La 992 Turbo S actuelle que nous avons également pu conduire est l’une des voitures les plus polyvalentes du marché : au quotidien, elle permet de rouler confortablement, mais si vous le souhaitez, elle se transforme en une bête de course fulgurante et impitoyable, avec des limites très éloignées.
Moqueries
Au cours des dernières décennies, toutes les gammes de modèles Porsche ont eu une variante turbo. Que la marque appose également cette étiquette à ses modèles électriques suscite des moqueries parmi les amateurs de voitures. La Taycan Turbo que nous avons brièvement conduite est un exemple moderne de haute technologie, mais même si elle est extrêmement rapide, elle n’a plus rien en commun avec la "Louise" en termes de sensations de conduite, et la technologie turbo ne peut évidemment être appliquée qu’aux moteurs à combustion.

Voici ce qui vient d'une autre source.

import Literature.Barriers.AtomisticToContinuum.DisorderedHarmonicChainDensityUpperEstimates
import Mathlib.MeasureTheory.Integral.IntervalIntegral.FundThmCalculus
import Mathlib.MeasureTheory.Integral.IntervalIntegral.Periodic
import Mathlib.MeasureTheory.Integral.DominatedConvergence
import Mathlib.Analysis.Calculus.Deriv.Shift
import HarnessLib

/-!
# Ajanki–Huveneers 2011, Prop. 5.1 upper bound (5.1) for continuous test functions, by integration by parts

Assembly file of the integration-by-parts route (`…DensityUpperDefs/Bounds/Estimates.lean`) to
"`𝔼(e^{w∑_{k=1}^n h(X^x_{k-1})B_k} u(X^x_n)) ≤ (K/(w√n)) ∫_𝕋 u(y) dy` (`wn ≥ κ`, `w²n ≤ 1`)" of
Prop. 5.1 of O. Ajanki, F. Huveneers, CMP **301** (2011) 841–883, arXiv:1003.1076 — here for
CONTINUOUS `1`-periodic `u ≥ 0` (`density_upper_continuous`; the extension to all integrable `u` is
measure-theoretic routine, next file). PROVED, in order:

* the periodic primitive `G₀` of `u - ∫_𝕋u` with `|G₀| ≤ 2∫_𝕋u` (`exists_periodic_primitive`);
* the oscillation of the weight `e^{T}` along one coordinate of the last window is `e^{𝒪(w)}`
  (`exp_duT_update_le`), feeding the weighted crude bound of `…DensityCrude.lean` on the bad event
  `{N_{m₁} < 2νm₁}` (probability `≤ e^{-cm₁}`, `…Moments.lean`);
* the good part: `|𝔼[g₀(X_n) e^T χ]| ≤ 2(∫_𝕋u) K₁/(w√n)` (`good_part_bound`: `integral_core_le`,
  `core_bound_algebra`, and `ε → 0` by dominated convergence);
* the assembly `𝔼[e^T u(X_n)] = (∫_𝕋u)𝔼e^T + 𝔼[g₀(X_n)e^Tχ] + 𝔼[g₀(X_n)e^T(1-χ)]`.

[cite: AjankiHuveneers2011, Prop. 5.1 eq. (5.1)] (statement); the proof given here is an alternative to
the paper's Lemmas 5.2–5.5 (its Lemma 5.3 is refuted as printed in `…RyCounterexample.lean`). [folklore]
-/

noncomputable section

open Real MeasureTheory Set Filter Function Finset Topology
open scoped ENNReal

namespace Literature.Barriers.AtomisticToContinuum.HeatConduction

/-! ### The periodic primitive of a centred continuous periodic function -/

section Primitive

/-- **Periodic primitive.** For a continuous `1`-periodic `φ ≥ 0` with mean `μ₀ = ∫_{[0,1)} φ`, the
function `G₀(y) = ∫_0^y (φ - μ₀)` satisfies `G₀' = φ - μ₀`, is `1`-periodic and `|G₀| ≤ 2μ₀`.
[folklore] -/
theorem exists_periodic_primitive {φ : ℝ → ℝ} (hφ : Continuous φ) (hper : Function.Periodic φ 1)
    (hφ0 : ∀ y, 0 ≤ φ y) :
    ∃ G : ℝ → ℝ, (∀ y, HasDerivAt G (φ y - ∫ t in Set.Ico (0 : ℝ) 1, φ t) y) ∧ Function.Periodic G 1 ∧
      ∀ y, |G y| ≤ 2 * ∫ t in Set.Ico (0 : ℝ) 1, φ t := by
  set μ₀ : ℝ := ∫ t in Set.Ico (0 : ℝ) 1, φ t with hμ₀
  have hμ₀' : μ₀ = ∫ t in (0 : ℝ)..1, φ t := by
    rw [intervalIntegral.integral_of_le zero_le_one, hμ₀, integral_Ico_eq_integral_Ioc]
  have hμ₀0 : 0 ≤ μ₀ := by
    rw [hμ₀']; exact intervalIntegral.integral_nonneg zero_le_one fun t _ => hφ0 t
  set f : ℝ → ℝ := fun t => φ t - μ₀ with hf
  have hfc : Continuous f := hφ.sub continuous_const
  have hfper : Function.Periodic f 1 := fun t => by simp only [hf, hper t]
  set G : ℝ → ℝ := fun y => ∫ t in (0 : ℝ)..y, f t with hG
  have hderiv : ∀ y, HasDerivAt G (f y) y := fun y =>
    intervalIntegral.integral_hasDerivAt_right (hfc.intervalIntegrable _ _) (hfc.stronglyMeasurableAtFilter _ _)
      hfc.continuousAt
  have hmean : ∫ t in (0 : ℝ)..1, f t = 0 := by
    rw [hf]
    rw [intervalIntegral.integral_sub (hφ.intervalIntegrable _ _) (intervalIntegrable_const), ← hμ₀',
      intervalIntegral.integral_const]
    simp
  have hGper : Function.Periodic G 1 := by
    intro y
    simp only [hG]
    rw [← intervalIntegral.integral_add_adjacent_intervals (hfc.intervalIntegrable 0 y) (hfc.intervalIntegrable y (y + 1)),
      hfper.intervalIntegral_add_eq y 0, zero_add, hmean, add_zero]
  refine ⟨G, hderiv, hGper, fun y => ?_⟩
  -- reduce to `y ∈ [0, 1)` and bound by `∫_0^1 |f| ≤ 2μ₀`
  have hred : G y = G (Int.fract y) := by
    rw [Int.fract, show (y - ⌊y⌋ : ℝ) = y - (⌊y⌋ : ℤ) * (1 : ℝ) by ring, hGper.sub_int_mul_eq]
  rw [hred]
  set y' : ℝ := Int.fract y with hy'
  have hy0 : 0 ≤ y' := Int.fract_nonneg y
  have hy1 : y' ≤ 1 := (Int.fract_lt_one y).le
  calc |G y'| = |∫ t in (0 : ℝ)..y', f t| := rfl
    _ ≤ ∫ t in (0 : ℝ)..y', |f t| := intervalIntegral.abs_integral_le_integral_abs hy0
    _ ≤ ∫ t in (0 : ℝ)..1, |f t| :=
        intervalIntegral.integral_mono_interval le_rfl hy0 hy1 (ae_of_all _ fun t => abs_nonneg _)
          (hfc.abs.intervalIntegrable _ _)
    _ ≤ ∫ t in (0 : ℝ)..1, (φ t + μ₀) := by
        refine intervalIntegral.integral_mono_on zero_le_one (hfc.abs.intervalIntegrable _ _)
          ((hφ.add continuous_const).intervalIntegrable _ _) fun t _ => ?_
        simp only [hf]
        exact abs_le.mpr ⟨by linarith [hφ0 t], by linarith⟩
    _ = 2 * μ₀ := by
        rw [intervalIntegral.integral_add (hφ.intervalIntegrable _ _) intervalIntegrable_const, ← hμ₀',
          intervalIntegral.integral_const]
        simp; ring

Porsche argumente que "turbo" a acquis une signification plus large au fil des années. "Beaucoup de gens qui trouvent le logo Turbo déplacé sur nos voitures électriques apprécient néanmoins le look Turbo des années 80, lorsque les voitures arboraient des éléments visuels comme la carrosserie élargie et l’aileron arrière de la Turbo, mais pas le moteur", explique l’archiviste Frank Jung.
"Turbo est devenu une sorte de marque en soi, qui aujourd’hui fait référence à une ingénierie de pointe, avec une dose supplémentaire d’adrénaline." Si l’on considère que même les actions en bourse sont qualifiées de "turbo", il n’a peut-être pas tort.